### The problem
The data below calls for an exact copy.

### Data excerpts
=== Begin Enclosure ===
/-- **CHAIN RULE ALONG THE LEVELS, general field**: if `iterM k` is differentiable at `V₀` and the loop matrices of `iterM k V₀` lie in the polydisc, then `iterM (k+1)` has
derivative `dAvgL (iterM k V₀) ∘ dIterL k V₀` at `V₀`. [cite: Balaban1987RG1, (0.21) p.256; Balaban1985Variational, (44) p.285] -/
theorem hasFDerivAt_iterM_succ_of {k : ℕ} {V₀ : PBond P 0 → Matrix (Fin N) (Fin N) ℂ}
    (hk : DifferentiableAt ℝ (iterM k : (PBond P 0 → Matrix (Fin N) (Fin N) ℂ) → PBond P k → Matrix (Fin N) (Fin N) ℂ) V₀)
    (ha : ∀ (c : PBond P (k + 1)) (i : Idx P), ‖loopM (iterM k V₀) c i - 1‖ < 1) :
    HasFDerivAt (iterM (k + 1) : (PBond P 0 → Matrix (Fin N) (Fin N) ℂ) → PBond P (k + 1) → Matrix (Fin N) (Fin N) ℂ)
      ((dAvgL (iterM k V₀)).comp (dIterL k V₀)) V₀ :=
  (hasFDerivAt_avgM ha).comp V₀ hk.hasFDerivAt

/-- The same as an identity of operators: `Q_{k+1}(V₀) = dAvgL(iterM k V₀) ∘ Q_k(V₀)`. [cite: Balaban1987RG1, (0.21) p.256; Balaban1985Variational, (44) p.285] -/
theorem dIterL_succ_of {k : ℕ} {V₀ : PBond P 0 → Matrix (Fin N) (Fin N) ℂ}
    (hk : DifferentiableAt ℝ (iterM k : (PBond P 0 → Matrix (Fin N) (Fin N) ℂ) → PBond P k → Matrix (Fin N) (Fin N) ℂ) V₀)
    (ha : ∀ (c : PBond P (k + 1)) (i : Idx P), ‖loopM (iterM k V₀) c i - 1‖ < 1) :
    dIterL (k + 1) V₀ = (dAvgL (iterM k V₀)).comp (dIterL k V₀) :=
  (hasFDerivAt_iterM_succ_of hk ha).fderiv

variable [NeZero N]

/-- ★ **UNDER 35b's GUARD BELOW `k`, `iterM k` HAS DERIVATIVE `Q_k(↑U)` AT `↑U`** (`contDiffAt_iterM`). [cite: Balaban1985Variational, (44) p.285; Balaban1987RG1, (0.4) p.253, (0.21) p.256] -/
theorem hasFDerivAt_iterM {U : GaugeField P 0 (SU N)} (k : ℕ) (h : SmallBelow (fun j => blockAvg (P := P) (j := j) expMeanLogSU) k U) :
    HasFDerivAt (iterM k : (PBond P 0 → Matrix (Fin N) (Fin N) ℂ) → PBond P k → Matrix (Fin N) (Fin N) ℂ) (dIterL k (coeField U)) (coeField U) :=
  ((contDiffAt_iterM k h).differentiableAt (by simp)).hasFDerivAt

/-- Under the guard below `k+1` the loop matrices of `iterM k ↑U = ↑Ū^k` lie in the polydisc. [cite: Balaban1987RG1, (0.4) p.253 (bookkeeping)] -/
theorem loopM_iterM_mem_polydisc {U : GaugeField P 0 (SU N)} {k : ℕ} (h : SmallBelow (fun j => blockAvg (P := P) (j := j) expMeanLogSU) (k + 1) U)
    (c : PBond P (k + 1)) (i : Idx P) : ‖loopM (iterM k (coeField U)) c i - 1‖ < 1 := by
  rw [← coeField_iter_eq_iterM k (h.mono (Nat.le_succ k))]
  exact norm_loopM_coeField_sub_one_lt_one _ c (h k (Nat.lt_succ_self k) c) i

/-- ★ **THE CHAIN RULE UNDER THE GUARD**: `Q_{k+1}(↑U) = dAvgL(↑Ū^k(U)) ∘ Q_k(↑U)` whenever `SmallBelow … (k+1) U`. [cite: Balaban1985Variational, (44) p.285; Balaban1987RG1, (0.21) p.256] -/
theorem dIterL_succ {U : GaugeField P 0 (SU N)} {k : ℕ} (h : SmallBelow (fun j => blockAvg (P := P) (j := j) expMeanLogSU) (k + 1) U) :
    dIterL (k + 1) (coeField U) = (dAvgL (iterM k (coeField U))).comp (dIterL k (coeField U)) :=
  dIterL_succ_of ((contDiffAt_iterM k (h.mono (Nat.le_succ k))).differentiableAt (by simp)) (loopM_iterM_mem_polydisc h)

/-- ★ **CURVE FORM FOR THE TRUE AVERAGING**: along a family `Γ` of `SU(N)` configurations with matrix velocity `Y` at `0` and the guard below `k` eventually along `Γ`,
`t ↦ ↑Ū^k(Γ t)` has derivative `Q_k(↑Γ 0) Y` at `0` (35b's agreement `coeField_iter_eq_iterM` near `0`). [cite: Balaban1985Variational, (44) p.285; Balaban1987RG1, (0.4) p.253, (0.21) p.256] -/
theorem hasDerivAt_coeField_iter_of_eventually {k : ℕ} {Γ : ℝ → GaugeField P 0 (SU N)} {Y : PBond P 0 → Matrix (Fin N) (Fin N) ℂ}
    (hΓ : HasDerivAt (fun t => coeField (Γ t)) Y 0)
    (hev : ∀ᶠ t in 𝓝 (0 : ℝ), SmallBelow (fun j => blockAvg (P := P) (j := j) expMeanLogSU) k (Γ t)) :
    HasDerivAt (fun t => coeField (Averaging.iter (fun j => blockAvg (P := P) (j := j) expMeanLogSU) k (Γ t))) (dIterL k (coeField (Γ 0)) Y) 0 := by
  have h0 : SmallBelow (fun j => blockAvg (P := P) (j := j) expMeanLogSU) k (Γ 0) := hev.self_of_nhds
  have hcomp := (hasFDerivAt_iterM k h0).comp_hasDerivAt (0 : ℝ) hΓ
  exact hcomp.congr_of_eventuallyEq (hev.mono fun t ht => coeField_iter_eq_iterM k ht)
=== End Enclosure ===
### Problem solution
/-- **CHAIN RULE ALONG THE LEVELS, general field**: if `iterM k` is differentiable at `V₀` and the loop matrices of `iterM k V₀` lie in the polydisc, then `iterM (k+1)` has
derivative `dAvgL (iterM k V₀) ∘ dIterL k V₀` at `V₀`. [cite: Balaban1987RG1, (0.21) p.256; Balaban1985Variational, (44) p.285] -/
theorem hasFDerivAt_iterM_succ_of {k : ℕ} {V₀ : PBond P 0 → Matrix (Fin N) (Fin N) ℂ}
    (hk : DifferentiableAt ℝ (iterM k : (PBond P 0 → Matrix (Fin N) (Fin N) ℂ) → PBond P k → Matrix (Fin N) (Fin N) ℂ) V₀)
    (ha : ∀ (c : PBond P (k + 1)) (i : Idx P), ‖loopM (iterM k V₀) c i - 1‖ < 1) :
    HasFDerivAt (iterM (k + 1) : (PBond P 0 → Matrix (Fin N) (Fin N) ℂ) → PBond P (k + 1) → Matrix (Fin N) (Fin N) ℂ)
      ((dAvgL (iterM k V₀)).comp (dIterL k V₀)) V₀ :=
  (hasFDerivAt_avgM ha).comp V₀ hk.hasFDerivAt

/-- The same as an identity of operators: `Q_{k+1}(V₀) = dAvgL(iterM k V₀) ∘ Q_k(V₀)`. [cite: Balaban1987RG1, (0.21) p.256; Balaban1985Variational, (44) p.285] -/
theorem dIterL_succ_of {k : ℕ} {V₀ : PBond P 0 → Matrix (Fin N) (Fin N) ℂ}
    (hk : DifferentiableAt ℝ (iterM k : (PBond P 0 → Matrix (Fin N) (Fin N) ℂ) → PBond P k → Matrix (Fin N) (Fin N) ℂ) V₀)
    (ha : ∀ (c : PBond P (k + 1)) (i : Idx P), ‖loopM (iterM k V₀) c i - 1‖ < 1) :
    dIterL (k + 1) V₀ = (dAvgL (iterM k V₀)).comp (dIterL k V₀) :=
  (hasFDerivAt_iterM_succ_of hk ha).fderiv

variable [NeZero N]

/-- ★ **UNDER 35b's GUARD BELOW `k`, `iterM k` HAS DERIVATIVE `Q_k(↑U)` AT `↑U`** (`contDiffAt_iterM`). [cite: Balaban1985Variational, (44) p.285; Balaban1987RG1, (0.4) p.253, (0.21) p.256] -/
theorem hasFDerivAt_iterM {U : GaugeField P 0 (SU N)} (k : ℕ) (h : SmallBelow (fun j => blockAvg (P := P) (j := j) expMeanLogSU) k U) :
    HasFDerivAt (iterM k : (PBond P 0 → Matrix (Fin N) (Fin N) ℂ) → PBond P k → Matrix (Fin N) (Fin N) ℂ) (dIterL k (coeField U)) (coeField U) :=
  ((contDiffAt_iterM k h).differentiableAt (by simp)).hasFDerivAt

/-- Under the guard below `k+1` the loop matrices of `iterM k ↑U = ↑Ū^k` lie in the polydisc. [cite: Balaban1987RG1, (0.4) p.253 (bookkeeping)] -/
theorem loopM_iterM_mem_polydisc {U : GaugeField P 0 (SU N)} {k : ℕ} (h : SmallBelow (fun j => blockAvg (P := P) (j := j) expMeanLogSU) (k + 1) U)
    (c : PBond P (k + 1)) (i : Idx P) : ‖loopM (iterM k (coeField U)) c i - 1‖ < 1 := by
  rw [← coeField_iter_eq_iterM k (h.mono (Nat.le_succ k))]
  exact norm_loopM_coeField_sub_one_lt_one _ c (h k (Nat.lt_succ_self k) c) i

/-- ★ **THE CHAIN RULE UNDER THE GUARD**: `Q_{k+1}(↑U) = dAvgL(↑Ū^k(U)) ∘ Q_k(↑U)` whenever `SmallBelow … (k+1) U`. [cite: Balaban1985Variational, (44) p.285; Balaban1987RG1, (0.21) p.256] -/
theorem dIterL_succ {U : GaugeField P 0 (SU N)} {k : ℕ} (h : SmallBelow (fun j => blockAvg (P := P) (j := j) expMeanLogSU) (k + 1) U) :
    dIterL (k + 1) (coeField U) = (dAvgL (iterM k (coeField U))).comp (dIterL k (coeField U)) :=
  dIterL_succ_of ((contDiffAt_iterM k (h.mono (Nat.le_succ k))).differentiableAt (by simp)) (loopM_iterM_mem_polydisc h)

/-- ★ **CURVE FORM FOR THE TRUE AVERAGING**: along a family `Γ` of `SU(N)` configurations with matrix velocity `Y` at `0` and the guard below `k` eventually along `Γ`,
`t ↦ ↑Ū^k(Γ t)` has derivative `Q_k(↑Γ 0) Y` at `0` (35b's agreement `coeField_iter_eq_iterM` near `0`). [cite: Balaban1985Variational, (44) p.285; Balaban1987RG1, (0.4) p.253, (0.21) p.256] -/
theorem hasDerivAt_coeField_iter_of_eventually {k : ℕ} {Γ : ℝ → GaugeField P 0 (SU N)} {Y : PBond P 0 → Matrix (Fin N) (Fin N) ℂ}
    (hΓ : HasDerivAt (fun t => coeField (Γ t)) Y 0)
    (hev : ∀ᶠ t in 𝓝 (0 : ℝ), SmallBelow (fun j => blockAvg (P := P) (j := j) expMeanLogSU) k (Γ t)) :
    HasDerivAt (fun t => coeField (Averaging.iter (fun j => blockAvg (P := P) (j := j) expMeanLogSU) k (Γ t))) (dIterL k (coeField (Γ 0)) Y) 0 := by
  have h0 : SmallBelow (fun j => blockAvg (P := P) (j := j) expMeanLogSU) k (Γ 0) := hev.self_of_nhds
  have hcomp := (hasFDerivAt_iterM k h0).comp_hasDerivAt (0 : ℝ) hΓ
  exact hcomp.congr_of_eventuallyEq (hev.mono fun t ht => coeField_iter_eq_iterM k ht)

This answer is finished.